Racial Justice
Decode
the
Default

Technology has never been colorblind. Since the beginning of the internet, calling out racial inequities of data and algorithms means facing denials and backlash. It’s time to abolish notions of “universal” users of software and beneficiaries of digital rights.

January 2021
Decorative illustration with a black fist in the horizon An decorative illustration showing a black platform with several dots in different colors and a black fist in the horizon.
Racial Justice
Decode
the
Default

Technology has never been colorblind. Since the beginning of the internet, calling out racial inequities of data and algorithms means facing denials and backlash. It’s time to abolish notions of “universal” users of software and beneficiaries of digital rights.

January 2021

When the Blackbird web browser got its wings in 2008, its three creators didn’t anticipate there would be a backlash. News headlines about a “browser for Black people” inspired seething accusations of racism and hate email. The three friends and internet entrepreneurs saw an opportunity to surface African American news websites and blogs in new browser windows with hashtags and a custom Google search of a curated list of Black media websites and blogs. “People would ask, ‘Where is the Whitebird browser’?” says Arnold Brown, a co-founder of Blackbird with Ed Young and Frank Washington.
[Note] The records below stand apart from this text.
/-
Copyright (c) 2026 the pub-hodgecm-mathlib formalisation cell (harness21).  Prover seat hodgecm-mathlib-F0P3a-p02 (g23): N8-INNER road, E3a co-hand slice «hgen»
(LH2-plan (g1) 17:22:23Z; pen LH7-p04 (g8), CENSUS-E3a v1 §3), 2026-09-02.
-/
import Literature.NumberTheory.Rogawski1990.ArchEPGeneratorHead        -- ★ E1 (LH7-p01): `EPGeneratorAt` (brings ★ G2 `chartOrbGLoc`, ★ F0 `bzClassMapG`)
import HarnessLib

/-!
# E3a slice «hgen»: the WEIGHTED COMPACT CLAUSE of a one-place EP generator — `(2F(cl)∕h(cl)) · Σ_σ chartOrbGLoc f (c_w ∘ σ) = 2F(cl)`
# (Shelstad 1979 Lemma 4.2; Rogawski 1990 §8.2, §14.2; Bouaziz 1994 §6.2)

Topic `NumberTheory/Rogawski1990`; namespace `Literature.NumberTheory.Rogawski1990`.  THEOREMS ONLY (no definition, no instance, no notation, no named fact, no `sorry`); kernel
lane `--supports stmt-HodgeConjecture-24833`.  Cell `pub/hodgecm-mathlib`, crux H413 (`stmt-HodgeConjecture-24833`), road «N8-INNER» (LEAD T14-4), brick E3a
`ArchEPAssemblyLocal` (pen LH7-p04 (g8); CENSUS-E3a v1 `F0/P3c/LH7/LH7-p04/g8/e3a/CENSUS-E3a.v1.LH7p04g8.md` §3 «hgen-slice, F0P3a-p02, ONE PLACE, ★-inputs only»): the
per-place reading that discharges the binder `hgen : ∀ w : {w // p w}, m w * ∑ σ, g w (c w.1 ∘ ⇑σ) = 2 * r w` of ★ E3-CORE p852223 `stableSumG_eq_inv_pow_mul_of_readings`
with the census' letters `m w := 2 * F w cl ∕ h_w (b w) cl`, `g w cw := chartOrbGLoc L β w S (νβw w) (f_w (b w)) cw`, `r w := F w cl`, `cl := bzClassMapG S c w`.  Count-neutral.

THE MATHEMATICS.  At a COMPACT label (`w ∉ S′`) and a regular coordinate (the three phases `e^{i c_w i}` distinct), an EP generator `(ε, f, h)` at the base class `b` (★ E1
`EPGeneratorAt`; chosen on the whole class circle-image by ★ E3b `exists_epGenerator_choice`, with `h ≠ 0` on `ball b ε`) has COMPACT clause `Σ_{σ∈S₃} chartOrbGLoc … f (c_w ∘ σ)
= h(cl)` whenever `dist cl b < ε`.  For a partition-of-unity factor `F` supported in `ball b ε` (as a function of the class) the weight `m := 2F(cl)∕h(cl)` therefore satisfies
`m · Σ_σ chartOrbGLoc … f (c_w ∘ σ) = 2F(cl)`: if `F(cl) = 0` both sides vanish; otherwise `dist cl b < ε`, the clause fires, `h(cl) ≠ 0`, and `(2F∕h)·h = 2F`.
* **`weightedCompactClause`** — the head (census §3 shape); `F : ℂ³ → ℂ` with the support hypothesis `∀ z, F z ≠ 0 → dist z b < ε` (any `tsupport F ⊆ ball b ε` qualifies:
  `weightedCompactClause_of_tsupport_subset`).
HONEST LABEL: HC_CM is proved only modulo the 7 printed citations (2 remaining: hLiu418 = `stmt-HodgeConjecture-24832`, h413 = `stmt-HodgeConjecture-24833`) until rung 0 closes;
one-line algebra over ★ E1, pays nothing by itself.

## References
* [Shelstad1979] D. Shelstad, *Characters and inner forms of a quasi-split group over ℝ*, Compositio Math. 39 (1979), Lemma 4.2 p. 23, §4 p. 22.
* [Rogawski1990] J. D. Rogawski, *Automorphic Representations of Unitary Groups in Three Variables*, Ann. of Math. Stud. 123 (1990), §8.2 p. 122, §14.2 (14.2.1) p. 232.
* [Bouaziz1994IntegralesOrbitales] A. Bouaziz, *Intégrales orbitales sur les groupes de Lie réductifs*, Ann. Sci. ÉNS 27 (1994), §6.2 p. 591 (partitions of unity on the class space).
-/

set_option autoImplicit false

noncomputable section

open MeasureTheory MeasureTheory.Measure NumberField NumberField.InfinitePlace Matrix Complex Topology Metric
open Literature.NumberTheory.Automorphic Literature.NumberTheory.Automorphic.UnitaryGroup Literature.NumberTheory.Automorphic.ArchCartan
open scoped MatrixGroups Matrix ContDiff Classical Matrix.Norms.Operator

namespace Literature.NumberTheory.Rogawski1990

section Gen

variable (L : Type) [Field L] [NumberField L] [IsCMField L] (β : Fin 3 → L) (w : {w : InfinitePlace L // IsComplex w})
  [MeasurableSpace ↥(archLocal L 3 (Matrix.diagonal β) w)] [BorelSpace ↥(archLocal L 3 (Matrix.diagonal β) w)] (νw : Measure ↥(archLocal L 3 (Matrix.diagonal β) w))
  [νw.IsHaarMeasure] [νw.IsMulRightInvariant]

/-- **THE WEIGHTED COMPACT CLAUSE («hgen» of ★ E3-CORE, one place).**  Given the COMPACT clause of an EP generator `(ε, f, h)` at the class `b` (★ `EPGeneratorAt` ∕ ★
`exists_epGenerator_choice`: at a compact label `w ∉ S′` and a regular coordinate, `Σ_σ chartOrbGLoc … f (c_w ∘ σ) = h(cl)` when `dist cl b < ε`, with `h ≠ 0` on that ball),
and a weight factor `F` vanishing outside `ball b ε`: `(2F(cl)∕h(cl)) · Σ_σ chartOrbGLoc … f (c_w ∘ σ) = 2F(cl)`, `cl = bzClassMapG S′ c w` — both sides `0` off the support,
`(2F∕h)·h` on it. [cite: Shelstad1979, Lemma 4.2 p. 23] [cite: Rogawski1990, §14.2 (14.2.1) p. 232] [cite: Bouaziz1994IntegralesOrbitales, §6.2 p. 591] -/
theorem weightedCompactClause {ε : ℝ} {b : ℂ × ℂ × ℂ} {f : ↥(archLocal L 3 (Matrix.diagonal β) w) → ℂ} {h : ℂ × ℂ × ℂ → ℂ}
    (hh0 : ∀ z, dist z b < ε → h z ≠ 0)
    (hcpt : ∀ (S' : Finset {w : InfinitePlace L // IsComplex w}) (c : {w : InfinitePlace L // IsComplex w} → Fin 3 → ℝ),
        w ∉ S' → (Function.Injective fun i : Fin 3 => Circle.exp (c w i)) → dist (bzClassMapG S' c w) b < ε →
          ∑ σ : Equiv.Perm (Fin 3), chartOrbGLoc L β w S' νw f (c w ∘ σ) = h (bzClassMapG S' c w))
    {F : ℂ × ℂ × ℂ → ℂ} (hF : ∀ z, F z ≠ 0 → dist z b < ε)
    {S' : Finset {w : InfinitePlace L // IsComplex w}} {c : {w : InfinitePlace L // IsComplex w} → Fin 3 → ℝ}
    (hw : w ∉ S') (hinj : Function.Injective fun i : Fin 3 => Circle.exp (c w i)) :
    (2 * F (bzClassMapG S' c w) / h (bzClassMapG S' c w)) * ∑ σ : Equiv.Perm (Fin 3), chartOrbGLoc L β w S' νw f (c w ∘ σ) =
      2 * F (bzClassMapG S' c w) := by
  by_cases hF0 : F (bzClassMapG S' c w) = 0
  · rw [hF0, mul_zero, zero_div, zero_mul]
  · have hd : dist (bzClassMapG S' c w) b < ε := hF _ hF0
    rw [hcpt S' c hw hinj hd, div_mul_cancel₀ _ (hh0 _ hd)]

/-- The same with the support hypothesis as `tsupport F ⊆ ball b ε` (the partition-of-unity factor's currency). [cite: Bouaziz1994IntegralesOrbitales, §6.2 p. 591] -/
theorem weightedCompactClause_of_tsupport_subset {ε : ℝ} {b : ℂ × ℂ × ℂ} {f : ↥(archLocal L 3 (Matrix.diagonal β) w) → ℂ} {h : ℂ × ℂ × ℂ → ℂ}
    (hh0 : ∀ z, dist z b < ε → h z ≠ 0)
    (hcpt : ∀ (S' : Finset {w : InfinitePlace L // IsComplex w}) (c : {w : InfinitePlace L // IsComplex w} → Fin 3 → ℝ),
        w ∉ S' → (Function.Injective fun i : Fin 3 => Circle.exp (c w i)) → dist (bzClassMapG S' c w) b < ε →
          ∑ σ : Equiv.Perm (Fin 3), chartOrbGLoc L β w S' νw f (c w ∘ σ) = h (bzClassMapG S' c w))
    {F : ℂ × ℂ × ℂ → ℂ} (hF : tsupport F ⊆ Metric.ball b ε)
    {S' : Finset {w : InfinitePlace L // IsComplex w}} {c : {w : InfinitePlace L // IsComplex w} → Fin 3 → ℝ}
    (hw : w ∉ S') (hinj : Function.Injective fun i : Fin 3 => Circle.exp (c w i)) :
    (2 * F (bzClassMapG S' c w) / h (bzClassMapG S' c w)) * ∑ σ : Equiv.Perm (Fin 3), chartOrbGLoc L β w S' νw f (c w ∘ σ) =
      2 * F (bzClassMapG S' c w) :=
  weightedCompactClause L β w νw hh0 hcpt (fun _ hz => Metric.mem_ball.1 (hF (subset_tsupport F (Function.mem_support.2 hz)))) hw hinj

/-- **The «hgen» binder of ★ E3-CORE at one place, in its letters**: with `m := 2 * F cl ∕ h cl`, `g cw := chartOrbGLoc … f cw`, `r := F cl`:
`m * Σ_σ g (c w ∘ σ) = 2 * r`. [cite: Shelstad1979, Lemma 4.2 p. 23] [cite: Rogawski1990, §14.2 (14.2.1) p. 232] -/
theorem weightedCompactClause_letters {ε : ℝ} {b : ℂ × ℂ × ℂ} {f : ↥(archLocal L 3 (Matrix.diagonal β) w) → ℂ} {h : ℂ × ℂ × ℂ → ℂ}
    (hh0 : ∀ z, dist z b < ε → h z ≠ 0)
    (hcpt : ∀ (S' : Finset {w : InfinitePlace L // IsComplex w}) (c : {w : InfinitePlace L // IsComplex w} → Fin 3 → ℝ),
        w ∉ S' → (Function.Injective fun i : Fin 3 => Circle.exp (c w i)) → dist (bzClassMapG S' c w) b < ε →
          ∑ σ : Equiv.Perm (Fin 3), chartOrbGLoc L β w S' νw f (c w ∘ σ) = h (bzClassMapG S' c w))
    {F : ℂ × ℂ × ℂ → ℂ} (hF : ∀ z, F z ≠ 0 → dist z b < ε)
    {S' : Finset {w : InfinitePlace L // IsComplex w}} {c : {w : InfinitePlace L // IsComplex w} → Fin 3 → ℝ}
    (hw : w ∉ S') (hinj : Function.Injective fun i : Fin 3 => Circle.exp (c w i))
    {m r : ℂ} {g : (Fin 3 → ℝ) → ℂ} (hm : m = 2 * F (bzClassMapG S' c w) / h (bzClassMapG S' c w)) (hr : r = F (bzClassMapG S' c w))
    (hg : ∀ cw, g cw = chartOrbGLoc L β w S' νw f cw) :
    m * ∑ σ : Equiv.Perm (Fin 3), g (c w ∘ σ) = 2 * r := by
  simp only [hg, hm, hr]
  exact weightedCompactClause L β w νw hh0 hcpt hF hw hinj

end Gen

end Literature.NumberTheory.Rogawski1990

end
In an article that chronicles Blackbird’s rise and fall, Brown writes that their software (based on open Firefox code) was downloaded 300,000 times in the first few months, but that even some in the African American community felt that it promoted “self-segregation.” He believes their experiment to uplift Black media online was so misunderstood because many didn’t see the problem. “The internet was supposed to be colorblind,” he says.

When you open a typical browser window and begin an internet search query, what you see on the first page of results is a reflection of relative popularity as well as profit driven hierarchy. On Google (which has a near 90% global market share for search), it usually includes paid results backed by the largest dollar amount and content created by Google itself. The basic logic of what to privilege evolved from identifying what pages were most clicked and linked to by others on the web, easily leading to a ‘mainstream’ bias.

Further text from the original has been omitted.